Joe Song (joemsong@cs.nmsu.edu)

Fulbright Visiting Professor, Department of Cell Biology, Charles University

Professor of Computer Science, Faculty Member of Molecular Biology New Mexico State University  

Prerequisite: 1.    Basics of molecular biology. 2.    Some exposure to programming languages such as R, SAS, Python, C/C++, or MATLAB are highly desirable. However, the course will introduce the basics of R programming.  

Meeting time:

            Mondays 14:50—16:20 from 18/02/2019 to 17/05/2019 (13 weeks)

Examination period 27/05/2019 to 30/06/2019  

Projects:

Select a scRNA-seq data set of interest to their own research.
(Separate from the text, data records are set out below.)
import Literature.Barriers.QuantumAdvantage.BoundedEntanglementConfigs
import Literature.Computability.QuantumComplexity.CircuitEmbedding
import Literature.Computability.Cryptography.QubitRegisterProofs
import HarnessLib

/-!
# Reduced states of a pure register state as Gram data: merge, gate, partial trace, split test

Topic `Literature/Barriers/QuantumAdvantage`; third file of the proof programme for the named
fact `Literature.Barriers.QuantumAdvantage.jozsaLinden2003_pblocked` (Jozsa–Linden 2003, §3).
The classical simulation of lemma `ratpbl` keeps, block by block, the *state of the block*, and
re-blocks after a straddling gate by "comput[ing] the reduced state `ρ_X` of every subset
`X ⊆ B₁ ∪ B₂` … and compar[ing] the global state of `B₁ ∪ B₂` with `ρ_{X₁} ⊗ ⋯ ⊗ ρ_{X_K}`"
(proof of lemma `ratpbl`, Case 2). For an (unnormalised) amplitude vector `c : QReg N → ℂ` and
a wire set `B` the reduced state of `B` is, up to the factor `‖c‖²`, the **Gram datum**

  `gram B c x y = ∑_{r ∈ cfg Bᶜ} c (x|_B, r) · conj (c (y|_B, r))`   (`= ‖c‖² ρ_B (x|_B, y|_B)`),

a function of the `B`-parts of `x`, `y` only (`gram_congr`). These data are *canonical* (no phase
or scalar ambiguity, unlike block amplitude vectors), which is what keeps the numbers of the
simulation intrinsic. This file proves the exact update rules the simulator implements:

* `sum_cfg_gram_self`, `exists_gram_self_ne_zero` — the diagonal sums to `‖c‖²`; a nonzero
  vector has a nonzero diagonal entry on every wire set;
* **merge** `gram_mul_gram`: if `S` splits `c` and `T` is disjoint from `S`, then
  `gram S ⋆ gram T = gram (S ∪ T) · ‖c‖²` pointwise (`ρ_{S∪T} = ρ_S ⊗ ρ_T`);
* **gate inside** `gram_placeGate_mulVec_of_subset`: for an operator placed on wires inside `C`,
  `gram C (U_E c) = U · gram C c · U†` entrywise (`ρ_C ↦ U ρ_C U†`);
* **gate outside** `gram_placeGate_mulVec_of_disjoint`: a *unitary* placed off `B` does not
  change `gram B` (`ρ_B` unchanged);
* **partial trace** `gram_eq_sum_gram`: for `A ⊆ C`, `gram A` is the sum of `gram C` over the
  configurations of `C \ A` (`ρ_A = tr_{C∖A} ρ_C`);
* **split test on a column** `splits_iff_column_mul_eq`: if `C` splits `c` and
  `gram C c y₀ y₀ ≠ 0`, then for `S ⊆ C` the state splits across `S` iff the column
  `u = gram C c · y₀` (a nonzero multiple of the `C`-factor of `c`) satisfies the rank-one
  identities of `BoundedEntanglementSplitting.splits_iff_mul_eq` — the "equality of states"
  searched for in Case 2, in exact arithmetic and without square roots;
* `sum_ite_mul_conj_eq_sum_cfg_gram` — the probability of reading `1` on a wire of `B` is read
  off the diagonal of `gram B` ("identify the block containing the leftmost qubit, compute the
  probability distribution").

## References

* R. Jozsa, N. Linden, *On the role of entanglement in quantum-computational speed-up*, Proc. R.
  Soc. Lond. A 459 (2003) 2011–2032, arXiv:quant-ph/0201143: §3, proof of lemma `ratpbl`
  (Cases 1, 2 and the final sampling step).
* M. A. Nielsen, I. L. Chuang, *Quantum Computation and Quantum Information*, CUP 2010, §2.4.3
  (reduced density operator and partial trace; `ρ_{AB} = ρ_A ⊗ ρ_B` for product states;
  local unitaries), §2.1.6 (unitaries preserve inner products), §2.5 (Schmidt rank one).
-/

noncomputable section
Then apply the data analysis methods learned in class on the data set.  

Grading:

            Project assignments           80%

            Final project presentation 20%  

Textbook:

Martin Hemberg et al. Analysis of Single-Cell RNA-Seq Data.

(PDF file will be distributed for free.)  

Topics:

Week 1. Introduction to single cell RNA sequencing

Week 2. Introduction to R and bioconductor

Week 3. Expression data quality control

Week 4. Normalization of library size

Week 5. Removing unwanted confounders

Week 6. Cluster analysis

Week 7. Gene selection

Week 8. Differential expression analysis

Week 9. Trajectory inference

Week 10. Meta-analysis

Week 11. Sequencing reads quality control

Week 12. Mapping scRNA reads to genes    

Annotation

Basic computer skills for processing, visualizing, and interpreting single-cell RNA-seq (scRNA-seq) data. Basic R programming will be introduced.

Publicly available scRNA-seq data from current biology research will be used to illustrate the steps involved in the analysis.